Однако есть, конечно, и другие причины для исключения науки из исторического сознания, заслуживающие рассмотрения. Одна из самых важных – задача, спонтанно приписывающаяся науке: дать нам верную и объективную картину различных секторов реальности, с которыми она имеет дело, не связываясь с интерпретациями, суждениями и оценками. В случае искусств, философии, права, религии и обычаев мы обыкновенно думаем, что это области выражения человеческой субъективности, что они представляют продукты творчества человека, богатство его чувств и интуиции и, таким образом, спонтанно склонны оценивать их за то, чем они являются сами по себе, видеть в них свидетельства неистощимого богатства, всегда интересного для нас, способного вдохновлять нас, а иногда даже руководить нами, но обычно спонтанно привлекающего нас, поскольку удовлетворяет наши субъективные чувства. Короче говоря, эти проявления прошлого интересными для нас делает именно присутствие этих элементов субъективности, которые – напротив – мы требуем удалить из дискурса наук.

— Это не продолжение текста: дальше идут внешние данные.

import Literature.Topology.FourManifolds.PLStructuresExistenceReduction
import Literature.Topology.FourManifolds.CellTriangulation
import HarnessLib

/-!
# Towards `PLStructures.lean` (spc4.S35, existence half): reduction to the simplexwise step

Fourth proof file for the named fact
`Literature.Topology.FourManifolds.exists_isManifold_isWhiteheadCompatible_four` of
`Literature/Topology/FourManifolds/PLStructures.lean` (smoothings of PL `4`-manifolds exist;
Hirsch–Mazur (1974), Part I, §3 and Part II, §5), after `PLStructuresProofs.lean`,
`PLStructuresExistenceProofs.lean` and `PLStructuresExistenceReduction.lean` (which reduces the
fact to the *local step* in `ℝⁿ`: smoothing families of open subsets of `ℝⁿ` extend from a
compact set over a compact set with prescribed compact support).  The fact is NOT discharged
here.  This file reduces the local step, sorry-free and without introducing any definition or
named fact, to the **simplexwise step** (hypothesis `hsimp`, stated inline):

> for a simplex `conv s` of positive dimension in `ℝⁿ` and a smoothing family `A` covering its
> boundary `⋃_{t ⊊ s} conv t` (a set of partial homeomorphisms of `ℝⁿ`, each piecewise
> differentiable of maximal rank on its source, with `C^∞` transition maps), there are an open
> neighbourhood `U'` of the boundary and a smoothing family `B ⊇ {a|U' : a ∈ A}` covering
> `conv s`

— the smoothing near the boundary of a simplex, possibly shrunk, extends over the simplex.
This is where the obstruction theory lives.  For `n = 4` (indeed `n ≤ 7`) it holds by the
relative smoothing theorem of Hirsch–Mazur, Part II, §5 (Thm. 5.3 and the remark following
it): for a closed subset `A` of a PL manifold `M` and a smoothing `α` of a neighbourhood of
`A`, the obstructions to extending the `A`-germ of `α` over `M` lie in
`Hⁱ(M, A; πᵢ₋₁(PL/O))`, and `PL/O` is `6`-connected (`Γ₁ = Γ₂ = 0`, `Γ₃ = 0` by Smale 1959 /
Munkres 1960, `Γ₄ = 0` by Cerf, `Γ₅ = Γ₆ = 0` by Kervaire–Milnor) — apply it to
`M = V ∪ T`, `V` the open set smoothed by `A`-charts and `T` a thin open neighbourhood of the
simplex, with `A = M ∖ (T ∖ cl U₀)` for a neighbourhood `U₀ ⋐ V` of the boundary.  None of
this is proved here.  (Munkres, *Obstructions to imposing differentiable structures*, Illinois
J. Math. 8 (1964), §1, runs an induction of the same skeletal shape with coefficients `Γᵢ`,
but the smoothings it produces are not compatible with the triangulation — loc. cit.,
introduction — so it is a model for the bookkeeping only.)  Vertices are free
(`simplexStep_of_card_eq_one`).

* §1 Dominated charts: a chart which is a restriction-in-values of another
  (`b.source ⊆ a.source`, `b = a` on `b.source`) has `b.symm = a.symm` on `b.target`; families
  of charts dominated by members of a compatible family are compatible
  (`groupoidCompatible_of_dominated`), dominated charts of PD charts are PD; iterated
  restrictions.
* §2 `exists_complex_fine`: a finite simplicial complex around a compact `L` inside an open
  `O`, every closed simplex of which meeting a compact `K` lies in a given open `V ⊇ K`
  (`exists_complex_of_local` of `CellTriangulation.lean`).
* §3 `exists_family_simplex_step`: the step over one simplex `σ` meeting the covered closed set
  `C` only along `∂σ ⊆ C`: apply `hsimp`, keep the old charts off
  `E = cthickening δ σ ∖ U'` and add the new ones restricted to `thickening δ σ`, with `δ` so
  small that `cthickening δ σ` misses `C ∖ U'` and stays inside the support.
* §4 `localStep_of_simplexStep`: the local step (hypothesis `hloc` of
  `exists_isManifold_isWhiteheadCompatible_of_localStep`) from `hsimp`: with a fine complex `P`
  (`L ⊆ |P| ⊆ interior N`, closed simplices meeting `K` inside `V = ⋃ sources`), the simplices
  inside `V` are covered from the start and the others are processed by increasing dimension;
  such a simplex misses `K` and meets the other relevant simplices in proper faces, so it meets
  the covered set only along its boundary; the original charts survive off closed subsets of
  `interior N`, and their restrictions to `Nᶜ` are added at the end (an induction over the
  simplices outside the already smoothed region, of the shape of Munkres (1964), §1).
* §5 `simplexStep_of_card_eq_one` (vertices), `simplexStep_of_two_le`,
  `exists_isManifold_isWhiteheadCompatible_of_simplexStep` (any `n`) and
  `exists_isManifold_isWhiteheadCompatible_four_of_simplexStep`: spc4.S35 (existence) follows
  from the simplexwise step in `ℝ⁴` for simplices of dimension `1 ≤ k ≤ 4`.

## References

* M. W. Hirsch, B. Mazur, *Smoothings of piecewise linear manifolds*, Ann. of Math. Studies 80,
  Princeton (1974): Part I, §3; Part II, §5, Thm. 5.3 and the remark following it.
  [HirschMazur1974]
* J. R. Munkres, *Obstructions to imposing differentiable structures*, Illinois J. Math. 8
  (1964), 361–376, introduction and §1 (held: `paper:munkres1964-…`, pp. 361–363).
  [Munkres1964]
* J. R. Munkres, *Elementary differential topology*, Ann. of Math. Studies 54 (1966), §8, 10.2.
  [Munkres1966]
-/

open scoped Manifold ContDiff Topology
open Set Function Metric

noncomputable section

namespace Literature.Topology.FourManifolds

open _root_.Topology

/-! ### §1 Dominated charts -/

section Dominated

variable {H : Type*} [TopologicalSpace H] {M : Type*} [TopologicalSpace M]
  (G : StructureGroupoid H)

/-- If `b` is dominated by `a` (`b.source ⊆ a.source` and `b = a` on `b.source`), then
`b.target ⊆ a.target` and `b.symm = a.symm` on `b.target`. [folklore] -/
theorem target_subset_and_symm_eqOn_of_eqOn {b a : OpenPartialHomeomorph M H}
    (hs : b.source ⊆ a.source) (heq : EqOn b a b.source) :
    b.target ⊆ a.target ∧ EqOn b.symm a.symm b.target := by
  have key : ∀ y ∈ b.target, a (b.symm y) = y := fun y hy => by
    rw [← heq (b.map_target hy), b.right_inv hy]
  refine ⟨fun y hy => ?_, fun y hy => ?_⟩
  · rw [← key y hy]
    exact a.map_source (hs (b.map_target hy))
  · calc b.symm y = a.symm (a (b.symm y)) := (a.left_inv (hs (b.map_target hy))).symm
      _ = a.symm y := by rw [key y hy]

/-- **A family of charts each dominated by a member of a `G`-compatible family is
`G`-compatible** (`G` closed under restriction): the transition map of two dominated charts
agrees on its source with the transition map of the dominating ones
(`mem_groupoid_of_eqOn_of_source_subset`). [folklore] -/
theorem groupoidCompatible_of_dominated [ClosedUnderRestriction G]
    {A B : Set (OpenPartialHomeomorph M H)} (hA : ∀ e ∈ A, ∀ e' ∈ A, e.symm ≫ₕ e' ∈ G)
    (hB : ∀ b ∈ B, ∃ a ∈ A, b.source ⊆ a.source ∧ EqOn b a b.source) :
    ∀ b ∈ B, ∀ b' ∈ B, b.symm ≫ₕ b' ∈ G := by
  intro b hb b' hb'
  obtain ⟨a, ha, hs, heq⟩ := hB b hb
  obtain ⟨a', ha', hs', heq'⟩ := hB b' hb'
  obtain ⟨ht, hsymm⟩ := target_subset_and_symm_eqOn_of_eqOn hs heq
  refine mem_groupoid_of_eqOn_of_source_subset G (hA a ha a' ha') (fun y hy => ?_) fun y hy => ?_
  · simp only [OpenPartialHomeomorph.trans_source, OpenPartialHomeomorph.symm_source,
      mem_inter_iff, mem_preimage] at hy ⊢
    refine ⟨ht hy.1, ?_⟩
    rw [← hsymm hy.1]
    exact hs' hy.2
  · simp only [OpenPartialHomeomorph.trans_source, OpenPartialHomeomorph.symm_source,
      mem_inter_iff, mem_preimage] at hy
    show b' (b.symm y) = a' (a.symm y)
    rw [heq' hy.2, hsymm hy.1]

/-- A restriction is dominated by the chart. [folklore] -/
theorem restr_source_subset_and_eqOn (e : OpenPartialHomeomorph M H) (O : Set M) :
    (e.restr O).source ⊆ e.source ∧ EqOn (e.restr O) e (e.restr O).source :=
  ⟨fun x hx => by
    rw [OpenPartialHomeomorph.restr_source] at hx
    exact hx.1, fun _ _ => rfl⟩

/-- Iterated restriction to open sets. [folklore] -/
theorem restr_restr_of_isOpen (e : OpenPartialHomeomorph M H) {O O' : Set M} (hO : IsOpen O)
    (hO' : IsOpen O') : (e.restr O).restr O' = e.restr (O ∩ O') :=
  OpenPartialHomeomorph.ext _ _ (fun _ => rfl) (fun _ => rfl) (by
    rw [(e.restr O).restr_source' _ hO', e.restr_source' _ hO, e.restr_source' _ (hO.inter hO'),
      inter_assoc])

end Dominated

section PDDominated

variable {n : ℕ}

/-- A chart dominated by a chart which is PD on its source is PD on its source. [folklore] -/
theorem isPDOn_source_of_eqOn
    {b a : OpenPartialHomeomorph (EuclideanSpace ℝ (Fin n)) (EuclideanSpace ℝ (Fin n))}
    (ha : IsPDOn n a a.source) (hs : b.source ⊆ a.source) (heq : EqOn b a b.source) :
    IsPDOn n b b.source :=
  (ha.mono b.open_source hs).congr fun _ hx => heq hx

Множество и разнообразие выражений, представляющееся нам плодородием и богатством в этих областях, в случае науки создают нетерпимое положение, которого следует избегать, если мы хотим получить однозначный образ реальности: тот, который воспроизводит ее подлинную структуру, который один и только один и по отношению к которому нельзя допускать никаких вольностей. Следовательно – согласно наиболее распространенному образу мышления – у научного высказывания только две возможные судьбы: оно либо истинно (поскольку описывает реальность как она есть) и тогда становится вечной частью научного наследия (или по крайней мере сохраняется в науке до тех пор, пока может считаться истинным), либо оно ложно, и будет отвергнуто, как только будет признано таковым. Исторический момент, в который было сформулировано истинное высказывание, не влияет на его ценность. Было оно открыто столетием раньше или позже – не меняет его положения или значения в науке (и в лучшем случае может увеличить престиж этого столетия).
С этой точки зрения ясно, что никакое высказывание и никакая научная теория не имеют никакого исторического значения. Они неисторичны и, следовательно, вся наука лишена исторического измерения. История науки с этой точки зрения не невозможна, но сводится к представлению того каталога истин и ошибок, о котором мы уже упоминали. Это имело бы документальный интерес и отвечало бы стремлению к эрудиции, но не создавало бы настоящей исторической перспективы. Мы использовали здесь сослагательное наклонение, но надо сказать, что бо́льшая часть историй науки, опубликованных до последнего времени, были именно такого типа.
С первых лет XX столетия идея, что наука дает «истинное» и непоколебимое знание о природе, вступила в глубокий кризис, который мы уже обсуждали. Однако это не помогло науке приобрести измерение историчности, поскольку утвердившаяся в это время концепция состояла в том, что наука имеет по существу прагматическую ценность (что облегчалось большими успехами технологии, рассматриваемой как «прикладная наука»). В рамках такой концепции учет научных высказываний и теорий прошлого вызывал еще меньше интереса. Если они были заброшены, потому что вышли из употребления, нет оснований возвращаться к ним. Наука, понимаемая как хранилище знаний, полезных нам сейчас, не предоставляет концептуального пространства для приписывания значения формам познания, ставшим сегодня бесполезными и «устаревшими».